In 1988, Peggy McIntosh gave us “White Privilege: Unpacking the Invisible Knapsack” to expand our thinking about the reality that being born white in America means that one is free from a host of pressures and burdens that racial minorities have no choice but to face. In 1989, UCLA Law professor Kimberlé W. Crenshaw coined the phrase “intersectionality” to help us see that American life is best understood from an integrative perspective, emphasizing the intersection of several attributes like gender, race, class, and nation. There is not one aspect of our lives that defines who we are. For nearly 25 years, “white privilege” and “intersectionality” have been standard categories in discussions of race in American life. After reading about these ideas I am wondering why Christians do not use these themes when talking about “racial reconciliation.”
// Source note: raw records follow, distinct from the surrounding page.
import Summits.Parity.BatemanHorn.Theorems.SelbergDelangeRigidityLSDRealSegmentTailsTwoRankinPrep
import Summits.Parity.BatemanHorn.Theorems.SelbergDelangeRigidityLSDRealSegmentTailsLinearAux
import HarnessLib

/-!
# Route `SelbergDelangeRigidity`, crux `LSDRealSegment` (stmt-Parity-9770), line
# `product-anatomy-subcritical`: clause (b) of `stub_tailsTwo` — the Rankin tail in total degree `2`

`tailsTwo_rankinTail_of_facts` (registered helper; CONDITIONAL on the named facts (NT) `NairTenenbaum1998_theorem1` and
(R) `BugeaudEvertseGyory2018_SPartPolynomialValues`): `RankinTail k f y` for every Bateman–Horn system of total degree
`2` and `1 ≤ y < 2`.  For `n ≤ x` with `smoothPart_{x^θ}(fᵢ(n)) > x^τ` for some `i`, either the `P`-smooth part of
`fᵢ(n)` exceeds `x^{τ/2}` (slices with `sᵢ > x^{τ/2}`: engine with the plain peeled weights, small by the tail of the
smooth harmonic series), or Rankin's trick `1 ≤ e^{−τ/(2θ)} midᵢ^σ`, `σ = 1/(θ log x)` (engine with the Rankin weight at
`i`, `harmonic_rankin` uniformly in `θ`; `R = R(ε)` from the saving `e^{−τ/(2θ)}`); blocks by `sum_Icc_le_of_blocks`, clause (a) below `2√x`.
-/

open Filter Finset Polynomial
open scoped BigOperators Topology Classical

namespace Summit.Parity.BatemanHorn.Cruxes.LSDRealSegment.ProductAnatomySubcritical

open Literature.NumberTheory.Sieve
open Literature.NumberTheory.DiophantineApproximation
open ArithmeticFunction (cardFactors)
noncomputable section

variable {k : ℕ}
/-! ### The uniform shell, essential-bound form -/

set_option maxHeartbeats 800000 in
/-- **Uniform flat parabolic shells of regularity, essential-bound form** (Lei–Ren–Tian 2025 Lemma 2.4 in the compactness
form): for every `K < ∞` there are `δ₀ ∈ (0, 1/20]` and `B ≥ 0` such that every `(u, p)` in Albritton–Barker's class on
`Q(0,1)` with `‖u‖_{L³} + ‖p‖_{L^{3/2}} ≤ K` there has a flat shell `𝒮(a, δ)`, `1/3 < a < 2/5`, `δ₀ ≤ δ ≤ 1/20`, on which
`|u| ≤ B` a.e.  [cite: LeiRenTian2025, Lemma 2.4 (arXiv:2501.08976 p. 6)] [cite: AlbrittonBarker2019, Lemma 2.2, Prop. 2.3] -/
theorem exists_uniform_flatShell_bound :
    ∀ K : ℝ≥0∞, K < ⊤ → ∃ δ₀ B : ℝ, 0 < δ₀ ∧ δ₀ ≤ 1 / 20 ∧ 0 ≤ B ∧
      ∀ (u : ℝ → EuclideanSpace ℝ (Fin 3) → EuclideanSpace ℝ (Fin 3)) (p : ℝ → EuclideanSpace ℝ (Fin 3) → ℝ),
        IsSuitableWeakSolutionInBall 1 (0 : ℝ × EuclideanSpace ℝ (Fin 3)) u p →
        eLpNorm (uncurry u) 3 (volume.restrict (parabolicCylinder 1 (0 : ℝ × EuclideanSpace ℝ (Fin 3)))) +
          eLpNorm (uncurry p) (3 / 2) (volume.restrict (parabolicCylinder 1 (0 : ℝ × EuclideanSpace ℝ (Fin 3)))) ≤ K →
        ∃ a δ : ℝ, 1 / 3 < a ∧ a < 2 / 5 ∧ δ₀ ≤ δ ∧ δ ≤ 1 / 20 ∧
          ∀ᵐ w ∂(volume.restrict {w : ℝ × EuclideanSpace ℝ (Fin 3) |
              w ∈ SereginSverak2009.parCyl 0 (a + δ) ∧
              (w.1 < -(a - δ) ^ 2 ∨ a - δ < cylRadius w.2 ∨ a - δ < |w.2 2|)}), ‖u w.1 w.2‖ ≤ B := by
  intro K hK
  by_contra H
  push Not at H
  -- a bad sequence: `(u n, p n)` has NO shell with `δ ≥ 1/(n+20)` and bound `n`
  have H' : ∀ n : ℕ, ∃ (u : ℝ → EuclideanSpace ℝ (Fin 3) → EuclideanSpace ℝ (Fin 3))
      (p : ℝ → EuclideanSpace ℝ (Fin 3) → ℝ),
      IsSuitableWeakSolutionInBall 1 (0 : ℝ × EuclideanSpace ℝ (Fin 3)) u p ∧
      eLpNorm (uncurry u) 3 (volume.restrict (parabolicCylinder 1 (0 : ℝ × EuclideanSpace ℝ (Fin 3)))) +
        eLpNorm (uncurry p) (3 / 2) (volume.restrict (parabolicCylinder 1 (0 : ℝ × EuclideanSpace ℝ (Fin 3)))) ≤ K ∧
      ∀ a δ : ℝ, 1 / 3 < a → a < 2 / 5 → 1 / ((n : ℝ) + 20) ≤ δ → δ ≤ 1 / 20 →
        ¬ (∀ᵐ w ∂(volume.restrict {w : ℝ × EuclideanSpace ℝ (Fin 3) |
              w ∈ SereginSverak2009.parCyl 0 (a + δ) ∧
              (w.1 < -(a - δ) ^ 2 ∨ a - δ < cylRadius w.2 ∨ a - δ < |w.2 2|)}), ‖u w.1 w.2‖ ≤ (n : ℝ)) := by
    intro n
    have hδ₀ : (0 : ℝ) < 1 / ((n : ℝ) + 20) := by positivity
    have hδ₀' : 1 / ((n : ℝ) + 20) ≤ 1 / 20 :=
      one_div_le_one_div_of_le (by norm_num) (by linarith [n.cast_nonneg (α := ℝ)])
    obtain ⟨u, p, hu, hKu, hbad⟩ := H _ _ hδ₀ hδ₀' n.cast_nonneg
    exact ⟨u, p, hu, hKu, fun a δ h1 h2 h3 h4 hall =>
      (hbad a δ h1 h2 h3 h4) (hall.mono fun w hw => not_lt.2 hw)⟩
  choose u p hu hKu hbad using H'
  -- compactness
  set μ₁ : Measure (ℝ × EuclideanSpace ℝ (Fin 3)) :=
    volume.restrict (parabolicCylinder 1 (0 : ℝ × EuclideanSpace ℝ (Fin 3))) with hμ₁
  have hsup : (⨆ k, eLpNorm (uncurry (u k)) 3 μ₁ + eLpNorm (uncurry (p k)) (3 / 2) μ₁) < ∞ :=
    lt_of_le_of_lt (iSup_le fun k => hKu k) hK
  obtain ⟨v, q, σ, hσ, hlim⟩ := SuitableCompactness_holds u p hu hsup
  have h910 : (9 / 10 : ℝ) ∈ Ioo (0 : ℝ) 1 := ⟨by norm_num, by norm_num⟩
  obtain ⟨hv, -, hconv, -⟩ := hlim (9 / 10) h910
  -- the regular flat shell of the limit, up to the lid (box radius `17/20`, gauge window `(1/3, 2/5)`)
  obtain ⟨a, η, hη, h1, h2, hreg⟩ := exists_regular_gaugeShell hv (ρ₀ := 17 / 20) (by norm_num) (by norm_num)
    (α := 1 / 3) (β := 2 / 5) (by norm_num)
  -- uniform local bounds below the shell
  obtain ⟨r₁, M, hr₁, hr₁0, hMtop, hbound⟩ := exists_uniform_local_bound hreg (r₀ := 1 / 20) (by norm_num)
  -- quantitative persistence along the subsequence
  have hsupσ : (⨆ k, (eLpNorm (uncurry (u (σ k))) 3 μ₁ + eLpNorm (uncurry (p (σ k))) (3 / 2) μ₁)) < ∞ :=
    lt_of_le_of_lt (iSup_le fun k => hKu (σ k)) hK
  have hKO : parabolicCylinder (9 / 10) (0 : ℝ × EuclideanSpace ℝ (Fin 3)) ⊆
      parabolicCylinder 1 (0 : ℝ × EuclideanSpace ℝ (Fin 3)) := parabolicCylinder_mono (by norm_num) (by norm_num) _
  obtain ⟨s, C, hs, hsr₁, hC, hev⟩ := quantitative_persistence (v := fun k => u (σ k)) (q := fun k => p (σ k))
    (u := v) (fun k => hu (σ k)) hsupσ hKO hconv hr₁ hMtop
  obtain ⟨k₀, hk₀⟩ := eventually_atTop.1 hev
  -- the shell width
  set δ : ℝ := min η (1 / 20) with hδdef
  have hδ : 0 < δ := lt_min hη (by norm_num)
  have hδη : δ ≤ η := min_le_left _ _
  have hδ20 : δ ≤ 1 / 20 := min_le_right _ _
  have ha1 : 1 / 3 < a := by linarith
  have ha2 : a < 2 / 5 := by linarith
  have haδ : 0 ≤ a - δ := by linarith
  set S : Set (ℝ × EuclideanSpace ℝ (Fin 3)) := {w : ℝ × EuclideanSpace ℝ (Fin 3) |
      w ∈ SereginSverak2009.parCyl 0 (a + δ) ∧
      (w.1 < -(a - δ) ^ 2 ∨ a - δ < cylRadius w.2 ∨ a - δ < |w.2 2|)} with hSdef
  -- the a.e. bound `C/s` on the shell for `k ≥ k₀`
  have hshell : ∀ k, k₀ ≤ k → ∀ᵐ w ∂(volume.restrict S), ‖u (σ k) w.1 w.2‖ ≤ C / s := by
    intro k hk
    -- the raised vertex above a shell point
    have hrise : ∀ y ∈ S, ∃ h : ℝ, 0 < h ∧ h ≤ -y.1 ∧ h ≤ r₁ ^ 2 ∧ h < s ^ 2 / 4 := by
      intro y hy
      obtain ⟨-, hy0, -⟩ := shell_bookkeeping haδ hδ hδη hy
      refine ⟨min (-y.1) (min (r₁ ^ 2) (s ^ 2 / 8)), lt_min (by linarith) (lt_min (by positivity) (by positivity)),
        min_le_left _ _, (min_le_right _ _).trans (min_le_left _ _), ?_⟩
      calc min (-y.1) (min (r₁ ^ 2) (s ^ 2 / 8)) ≤ s ^ 2 / 8 := (min_le_right _ _).trans (min_le_right _ _)
        _ < s ^ 2 / 4 := by nlinarith [hs]
    choose! h hh0 hhy hhr hhs using hrise
    set ctr : ℝ × EuclideanSpace ℝ (Fin 3) → ℝ × EuclideanSpace ℝ (Fin 3) := fun y => (y.1 + h y, y.2) with hctr
    -- the bound on the cylinder `Q(ctr y, s/2)` about each shell point
    have hpt : ∀ y ∈ S, ∀ᵐ w ∂(volume.restrict (parabolicCylinder (s / 2) (ctr y))), ‖u (σ k) w.1 w.2‖ ≤ C / s := by
      intro y hy
      obtain ⟨hy1, hy0, hyx, hg1, hg2⟩ := shell_bookkeeping haδ hδ hδη hy
      have haδ2 : a + δ < 9 / 20 := by linarith
      -- `Q(ctr y, r₁) ⊆ Q(0, 9/10)`
      have hsubK : parabolicCylinder r₁ (ctr y) ⊆ parabolicCylinder (9 / 10) (0 : ℝ × EuclideanSpace ℝ (Fin 3)) := by
        rintro ⟨τ, ξ⟩ hτ
        rw [mem_parabolicCylinder] at hτ ⊢
        obtain ⟨⟨hτ1, hτ2⟩, hξ⟩ := hτ
        simp only [hctr, Prod.fst_zero, Prod.snd_zero] at hτ1 hτ2 hξ ⊢
        have hr2 : r₁ ^ 2 ≤ (1 / 20) ^ 2 := pow_le_pow_left₀ hr₁.le hr₁0 2
        have haδsq : (a + δ) ^ 2 < (9 / 20) ^ 2 := by nlinarith
        refine ⟨⟨by linarith [hh0 y hy, hy1, hr2, haδsq], by linarith [hhy y hy]⟩, ?_⟩
        rw [dist_zero_right]
        calc ‖ξ‖ ≤ ‖ξ - y.2‖ + ‖y.2‖ := norm_le_norm_sub_add ξ y.2
          _ < r₁ + 2 * (a + δ) := by rw [← dist_eq_norm]; exact add_lt_add hξ hyx
          _ < 9 / 10 := by linarith
      -- `|v| ≤ M` a.e. on `Q(ctr y, r₁)`
      have hMy : ∀ᵐ w ∂(volume.restrict (parabolicCylinder r₁ (ctr y))), ‖v w.1 w.2‖ₑ ≤ M :=
        hbound y (by nlinarith) hy0 (by linarith) hg1 hg2 (h y) (hh0 y hy) (hhy y hy) (hhr y hy)
      have key := hk₀ k hk (ctr y) hsubK hMy
      -- from the `L^∞` bound to the pointwise a.e. bound
      have h0 := ae_le_eLpNormEssSup (μ := volume.restrict (parabolicCylinder (s / 2) (ctr y)))
        (f := uncurry (u (σ k)))
      rw [eLpNorm_exponent_top] at key
      filter_upwards [h0] with w hw
      have h3 : ‖uncurry (u (σ k)) w‖ₑ ≤ ENNReal.ofReal (C / s) := hw.trans key
      rw [← ofReal_norm, ENNReal.ofReal_le_ofReal_iff (by positivity)] at h3
      exact h3
    -- every shell point lies in its cylinder; countably many cylinders cover
    have hmem : ∀ y ∈ S, y ∈ parabolicCylinder (s / 2) (ctr y) := by
      intro y hy
      rw [mem_parabolicCylinder]
      simp only [hctr, dist_self]
      exact ⟨⟨by nlinarith [hhs y hy, hh0 y hy], by linarith [hh0 y hy]⟩, by positivity⟩
    obtain ⟨t, htS, htc, hcover⟩ := TopologicalSpace.countable_cover_nhdsWithin
      (f := fun y => parabolicCylinder (s / 2) (ctr y)) (s := S)
      (fun y hy => mem_nhdsWithin_of_mem_nhds ((isOpen_parabolicCylinder _ _).mem_nhds (hmem y hy)))
    have hunion : ∀ᵐ w ∂(volume.restrict (⋃ y ∈ t, parabolicCylinder (s / 2) (ctr y))),
        ‖u (σ k) w.1 w.2‖ ≤ C / s := by
      rw [ae_restrict_biUnion_iff _ htc]
      intro y hy
      exact hpt y (htS hy)
    exact ae_restrict_of_ae_restrict_of_subset hcover hunion
  -- the contradiction at a large index
  obtain ⟨N₁, hN₁⟩ := exists_nat_ge (C / s)
  obtain ⟨N₂, hN₂⟩ := exists_nat_ge (1 / δ)
  set k : ℕ := max k₀ (max N₁ N₂) with hkdef
  have hk₀k : k₀ ≤ k := le_max_left _ _
  have hkσ : k ≤ σ k := hσ.id_le k
  have hn1 : C / s ≤ (σ k : ℝ) := by
    calc C / s ≤ (N₁ : ℝ) := hN₁
      _ ≤ (k : ℝ) := by exact_mod_cast (le_max_left _ _).trans (le_max_right k₀ (max N₁ N₂))
      _ ≤ (σ k : ℝ) := by exact_mod_cast hkσ
  have hn2 : 1 / ((σ k : ℝ) + 20) ≤ δ := by
    have hN₂' : (N₂ : ℝ) ≤ (σ k : ℝ) := by
      exact_mod_cast ((le_max_right _ _).trans (le_max_right k₀ (max N₁ N₂))).trans hkσ
    rw [div_le_iff₀ (by positivity)]
    have := (div_le_iff₀ hδ).1 hN₂
    nlinarith
  refine hbad (σ k) a δ ha1 ha2 hn2 hδ20 ?_
  filter_upwards [hshell k hk₀k] with w hw
  exact hw.trans hn1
Perhaps the cause of this reticence is that progressives see inequality and privilege as something to be remedied–as something abnormal — whereas a more virtuous understanding of these issues in an imperfect world sees privilege and inequality as a opportunity to practice charity and spread shalom.
Since the release of my book Aliens In The Promise Land in 2013, I am bringing to a close my work on race and evangelicalism. If the goal is to demonstrate that being made in the image of God and having equality in the gospel (Gen 1:26-28; Gal 3:28) has implications for daily life, there needs be a more dynamic discussion beyond “racial reconciliation.” In fact, it seems to me that evangelicals will not make progress on race until the discussion advances integrative concepts like “white privilege” and “intersectionality.” “Racial reconciliation” does not cut deep enough and often ignores the intersections and the roles of class and social power.